El peso sobre los hombros de Leclerc y Hamilton

Charles Leclerc, quien llegó a ser llamado el Predestinado para volver a hacer campeón a la escudería italiana, encara su octava temporada de rojo con la sombra de una lealtad que empieza a parecer masoquismo. Leclerc ya ha dejado claro que 2026 es un año de “ahora o nunca”. Con cláusulas de salida que podrían activarse pronto, Ferrari no puede permitirse fallarle una vez más.

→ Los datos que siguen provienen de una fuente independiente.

/-- **Four slots in the real pattern.**  Every point `q` of `scaledPattern P 18` (`P = fcc3Int` or `hcpInt`) has four
pattern points at distance exactly `1`, injectively indexed by `Fin 4`. [folklore] -/
theorem four_slots {P : Finset (Fin 3 → ℤ)} (hP : P = fcc3Int ∨ P = hcpInt) {q : EuclideanSpace ℝ (Fin 3)}
    (hq : q ∈ scaledPattern P 18) :
    ∃ p : Fin 4 → EuclideanSpace ℝ (Fin 3), Function.Injective p ∧
      ∀ i, p i ∈ scaledPattern P 18 ∧ dist (p i) q = 1 := by
  obtain ⟨t₀, ht₀, rfl⟩ := Finset.mem_image.1 hq
  have hcard := card_touching hP ht₀
  obtain ⟨u, hu, huF⟩ : ∃ u : Fin 4 → (Fin 3 → ℤ), Function.Injective u ∧
      ∀ i, u i ∈ P.filter fun s => sqNormInt (s - t₀) = 18 :=
    ⟨fun i => ((Finset.equivFinOfCardEq hcard).symm i).1,
      fun i j h => (Finset.equivFinOfCardEq hcard).symm.injective (Subtype.ext h),
      fun i => ((Finset.equivFinOfCardEq hcard).symm i).2⟩
  refine ⟨fun i => (Real.sqrt 18)⁻¹ • intVec (u i), fun i j h => hu (scale18_injective h), fun i => ?_⟩
  obtain ⟨hiP, hi18⟩ := Finset.mem_filter.1 (huF i)
  exact ⟨Finset.mem_image_of_mem _ hiP, (dist_scale18_eq_one_iff _ _).2 hi18⟩

/-! ## Shell facts at a `SetGood` point, at one scale -/

/-- **Shell facts at a `SetGood` point `y` of `S`, all at ONE admissible scale `a`.**  (i) RADIAL PINNING: every other
point of `S` in the open `6/5`-ball of `y` is at distance `∈ [19a/20, 21a/20]`; (ii) DIRECTION: for every vector `d`
some such point `w` has `⟪w − y, d⟫ ≥ 0.657·a·‖d‖` (the `45°` covering angle of both patterns, up to the matching error
`1/20`); (iii) FOUR SLOTS: every such point `x` has four distinct such points `w ≠ x` with `dist w x ≤ 11a/10` (the
shell points matched to the four pattern neighbours of the pattern point matched to `x`). [folklore] -/
theorem setGood_shell {S : Set (EuclideanSpace ℝ (Fin 3))} {y : EuclideanSpace ℝ (Fin 3)} (h : SetGood S y) :
    ∃ a : ℝ, 9 / 10 ≤ a ∧ a ≤ 11 / 10 ∧
      (∀ w ∈ S, w ≠ y → dist w y < 6 / 5 → 19 / 20 * a ≤ dist w y ∧ dist w y ≤ 21 / 20 * a) ∧
      (∀ d : EuclideanSpace ℝ (Fin 3), ∃ w ∈ S, w ≠ y ∧ dist w y < 6 / 5 ∧
        657 / 1000 * a * ‖d‖ ≤ inner ℝ (w - y) d) ∧
      (∀ x ∈ S, x ≠ y → dist x y < 6 / 5 → ∃ w : Fin 4 → EuclideanSpace ℝ (Fin 3), Function.Injective w ∧
        ∀ i, w i ∈ S ∧ w i ≠ y ∧ dist (w i) y < 6 / 5 ∧ w i ≠ x ∧ dist (w i) x ≤ 11 / 10 * a) := by
  obtain ⟨a, ha9, ha11, T, hT, hclose⟩ := h
  -- uniformise the two patterns: unit vectors, `45°` covering angle, four slots
  obtain ⟨P, hP1, hPcov, hP4, A, e, he⟩ : ∃ P : Finset (EuclideanSpace ℝ (Fin 3)),
      (∀ v ∈ P, ‖v‖ = 1) ∧
      (∀ u : EuclideanSpace ℝ (Fin 3), ∃ v ∈ P, ‖u‖ ≤ Real.sqrt 2 * inner ℝ u v) ∧
      (∀ q ∈ P, ∃ p : Fin 4 → EuclideanSpace ℝ (Fin 3), Function.Injective p ∧
        ∀ i, p i ∈ P ∧ dist (p i) q = 1) ∧
      ∃ A : EuclideanSpace ℝ (Fin 3) →ₗᵢ[ℝ] EuclideanSpace ℝ (Fin 3), ∃ e : ↥T ≃ ↥(P.image A),
        ∀ t : ↥T, dist (t : EuclideanSpace ℝ (Fin 3)) (e t) ≤ 1 / 20 := by
    rcases hclose with ⟨A, e, he⟩ | ⟨A, e, he⟩
    · refine ⟨fccKissingPattern, fun v hv => norm_eq_one_of_mem_fccKissingPattern hv, fcc_coveringAngle,
        fun q hq => ?_, A, e, he⟩
      rw [fccKissingPattern_eq_scaledPattern_fcc3Int] at hq ⊢
      exact four_slots (Or.inl rfl) hq
    · exact ⟨hcpKissingPattern, fun v hv => norm_eq_one_of_mem_hcpKissingPattern hv, hcp_coveringAngle,
        fun q hq => four_slots (Or.inr rfl) hq, A, e, he⟩
  have ha0 : 0 < a := by linarith
  -- shell points are rescaled recentred points of `S`, and conversely
  have hTS : ∀ t ∈ T, y + a • t ∈ S ∧ y + a • t ≠ y ∧ dist (y + a • t) y < 6 / 5 := by
    intro t ht
    have ht' : t ∈ (↑T : Set (EuclideanSpace ℝ (Fin 3))) := ht
    rw [hT] at ht'
    obtain ⟨w, hw, hwt⟩ := ht'
    have hwt' : a⁻¹ • (w - y) = t := hwt
    have hw' : y + a • t = w := by
      rw [← hwt', smul_smul, mul_inv_cancel₀ ha0.ne', one_smul, add_sub_cancel]
    rw [hw']
    exact hw
  have hmemT : ∀ w ∈ S, w ≠ y → dist w y < 6 / 5 → a⁻¹ • (w - y) ∈ T := by
    intro w hw hne hlt
    rw [← Finset.mem_coe, hT]
    exact ⟨w, ⟨hw, hne, hlt⟩, rfl⟩
  -- matched pattern points are unit vectors
  have hunit : ∀ t : ↥T, ‖((e t : ↥(P.image A)) : EuclideanSpace ℝ (Fin 3))‖ = 1 := by
    intro t
    obtain ⟨p, hp, hpq⟩ := Finset.mem_image.1 (e t).2
    rw [← hpq, A.norm_map, hP1 p hp]
  refine ⟨a, ha9, ha11, ?_, ?_, ?_⟩
  · -- (i) radial pinning at the scale `a`
    intro w hw hne hlt
    have ht := hmemT w hw hne hlt
    have h1 := abs_norm_sub_norm_le (a⁻¹ • (w - y)) ((e ⟨_, ht⟩ : ↥(P.image A)) : EuclideanSpace ℝ (Fin 3))
    have h2 : ‖a⁻¹ • (w - y) - ((e ⟨_, ht⟩ : ↥(P.image A)) : EuclideanSpace ℝ (Fin 3))‖ ≤ 1 / 20 := by
      rw [← dist_eq_norm]; exact he ⟨_, ht⟩
    rw [hunit, norm_smul, norm_inv, Real.norm_of_nonneg ha0.le, abs_le] at h1
    have hlo : a * (19 / 20) ≤ a * (a⁻¹ * ‖w - y‖) := mul_le_mul_of_nonneg_left (by linarith [h1.1]) ha0.le
    have hhi : a * (a⁻¹ * ‖w - y‖) ≤ a * (21 / 20) := mul_le_mul_of_nonneg_left (by linarith [h1.2]) ha0.le
    rw [← mul_assoc, mul_inv_cancel₀ ha0.ne', one_mul] at hlo hhi
    rw [dist_eq_norm]
    constructor <;> linarith
  · -- (ii) direction (the `45°` covering angle, as in `FunnelCovering.shellDir`)
    intro d
    obtain ⟨d', hd'⟩ : ∃ d' : EuclideanSpace ℝ (Fin 3), A d' = d :=
      ⟨(A.toLinearIsometryEquiv rfl).symm d, by
        rw [← LinearIsometry.coe_toLinearIsometryEquiv A rfl]
        exact (A.toLinearIsometryEquiv rfl).apply_symm_apply d⟩
    have hnd : ‖d'‖ = ‖d‖ := by rw [← hd', LinearIsometry.norm_map]
    obtain ⟨v, hv, hcov⟩ := hPcov d'
    have hq : A v ∈ P.image A := Finset.mem_image_of_mem _ hv
    obtain ⟨t, ht⟩ : ∃ t : ↥T, e t = ⟨A v, hq⟩ := ⟨e.symm _, e.apply_symm_apply _⟩
    obtain ⟨htS, htne, htlt⟩ := hTS t.1 t.2
    have h1 : ‖t.1 - A v‖ ≤ 1 / 20 := by
      have := he t
      rwa [ht, dist_eq_norm] at this
    refine ⟨y + a • t.1, htS, htne, htlt, ?_⟩
    have hinner : inner ℝ (A v) d = inner ℝ d' v := by
      rw [← hd', LinearIsometry.inner_map_map, real_inner_comm]
    have hI0 : 0 ≤ inner ℝ d' v :=
      (mul_nonneg_iff_of_pos_left (by positivity)).1 ((norm_nonneg d').trans hcov)
    have hI : 707 / 1000 * ‖d‖ ≤ inner ℝ d' v := by
      have h2 : ‖d'‖ ≤ 14143 / 10000 * inner ℝ d' v :=
        hcov.trans (mul_le_mul_of_nonneg_right sqrt_two_lt'.le hI0)
      rw [hnd] at h2
      linarith
    have herr : |inner ℝ (t.1 - A v) d| ≤ 1 / 20 * ‖d‖ :=
      (abs_real_inner_le_norm _ _).trans (mul_le_mul_of_nonneg_right h1 (norm_nonneg _))
    have hsplit : inner ℝ t.1 d = inner ℝ (A v) d + inner ℝ (t.1 - A v) d := by
      rw [inner_sub_left]; ring
    have ht657 : 657 / 1000 * ‖d‖ ≤ inner ℝ t.1 d := by
      rw [hsplit, hinner]
      rw [abs_le] at herr
      linarith [herr.1]
    rw [add_sub_cancel_left, real_inner_smul_left]
    linarith [mul_le_mul_of_nonneg_left ht657 ha0.le]
  · -- (iii) four slots
    intro x hx hxy hxlt
    have hxT := hmemT x hx hxy hxlt
    obtain ⟨q, hq, hqx⟩ := Finset.mem_image.1 (e ⟨_, hxT⟩).2
    obtain ⟨p, hpinj, hp⟩ := hP4 q hq
    have hpm : ∀ i, A (p i) ∈ P.image A := fun i => Finset.mem_image_of_mem _ (hp i).1
    obtain ⟨u, hu⟩ : ∃ u : Fin 4 → ↥T, ∀ i, e (u i) = ⟨A (p i), hpm i⟩ :=
      ⟨fun i => e.symm ⟨A (p i), hpm i⟩, fun i => e.apply_symm_apply _⟩
    have heu : ∀ i, ((e (u i) : ↥(P.image A)) : EuclideanSpace ℝ (Fin 3)) = A (p i) :=
      fun i => congrArg Subtype.val (hu i)
    refine ⟨fun i => y + a • ((u i : ↥T) : EuclideanSpace ℝ (Fin 3)), ?_, fun i => ?_⟩
    · intro i j hij
      dsimp only at hij
      have h1 : a • ((u i : ↥T) : EuclideanSpace ℝ (Fin 3)) = a • ((u j : ↥T) : EuclideanSpace ℝ (Fin 3)) :=
        add_left_cancel hij
      have h2 : u i = u j := Subtype.ext (smul_right_injective _ ha0.ne' h1)
      have h3 : A (p i) = A (p j) := by rw [← heu i, ← heu j, h2]
      exact hpinj (A.injective h3)
    · obtain ⟨hS', hne, hlt⟩ := hTS (u i).1 (u i).2
      refine ⟨hS', hne, hlt, ?_, ?_⟩
      · -- `≠ x`: the slot `p i` is not the pattern point `q` of `x`
        intro hwx
        have h1 : ((u i : ↥T) : EuclideanSpace ℝ (Fin 3)) = a⁻¹ • (x - y) := by
          rw [← hwx, add_sub_cancel_left, smul_smul, inv_mul_cancel₀ ha0.ne', one_smul]
        have h2 : u i = ⟨_, hxT⟩ := Subtype.ext h1
        have h3 : A (p i) = A q := by rw [← heu i, h2, hqx]
        have h4 := (hp i).2
        rw [A.injective h3, dist_self] at h4
        exact zero_ne_one h4
      · -- distance to `x`: `a · (1/20 + 1 + 1/20)`
        have h1 : dist ((u i : ↥T) : EuclideanSpace ℝ (Fin 3)) (A (p i)) ≤ 1 / 20 := by
          have := he (u i)
          rwa [heu i] at this
        have h2 : dist (a⁻¹ • (x - y)) (A q) ≤ 1 / 20 := by
          have := he ⟨_, hxT⟩
          rwa [← hqx] at this
        have h3 : dist (A (p i)) (A q) = 1 := by rw [A.dist_map]; exact (hp i).2
        have h4 : dist ((u i : ↥T) : EuclideanSpace ℝ (Fin 3)) (a⁻¹ • (x - y)) ≤ 11 / 10 := by
          have := dist_triangle4 ((u i : ↥T) : EuclideanSpace ℝ (Fin 3)) (A (p i)) (A q) (a⁻¹ • (x - y))
          rw [dist_comm (A q)] at this
          linarith
        have h5 : y + a • ((u i : ↥T) : EuclideanSpace ℝ (Fin 3)) - x =
            a • (((u i : ↥T) : EuclideanSpace ℝ (Fin 3)) - a⁻¹ • (x - y)) := by
          rw [smul_sub, smul_smul, mul_inv_cancel₀ ha0.ne', one_smul]
          abel
        rw [dist_eq_norm, h5, norm_smul, Real.norm_of_nonneg ha0.le, ← dist_eq_norm]
        linarith [mul_le_mul_of_nonneg_left h4 ha0.le]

En el otro lado del garaje, la presión es igual de asfixiante. Lewis Hamilton, tras un 2025 para el olvido, en el que no pisó el podio por primera vez en su carrera, necesita que este cambio reglamentario le devuelva un coche capaz de pelear por su octava corona. Si el proyecto de 2026 fracasa, la alianza que prometía ser la más poderosa de la historia podría terminar en un divorcio prematuro y amargo.

Fred Vasseur ha logrado estabilizar el barco, pero en Ferrari la estabilidad no se traduce en contratos infinitos. Tras un 2025 en el que el equipo se desplomó al cuarto puesto del mundial de constructores, el crédito del francés depende totalmente de los resultados inmediatos. La Scuderia necesita capitalizar este nuevo comienzo para evitar un efecto dominó que termine con la salida de sus dos estrellas y su director.

El 2026 representa la frontera entre el renacimiento de un mito o el hundimiento definitivo en la irrelevancia. Para Ferrari, el futuro ya no es “el próximo año”. Es ahora.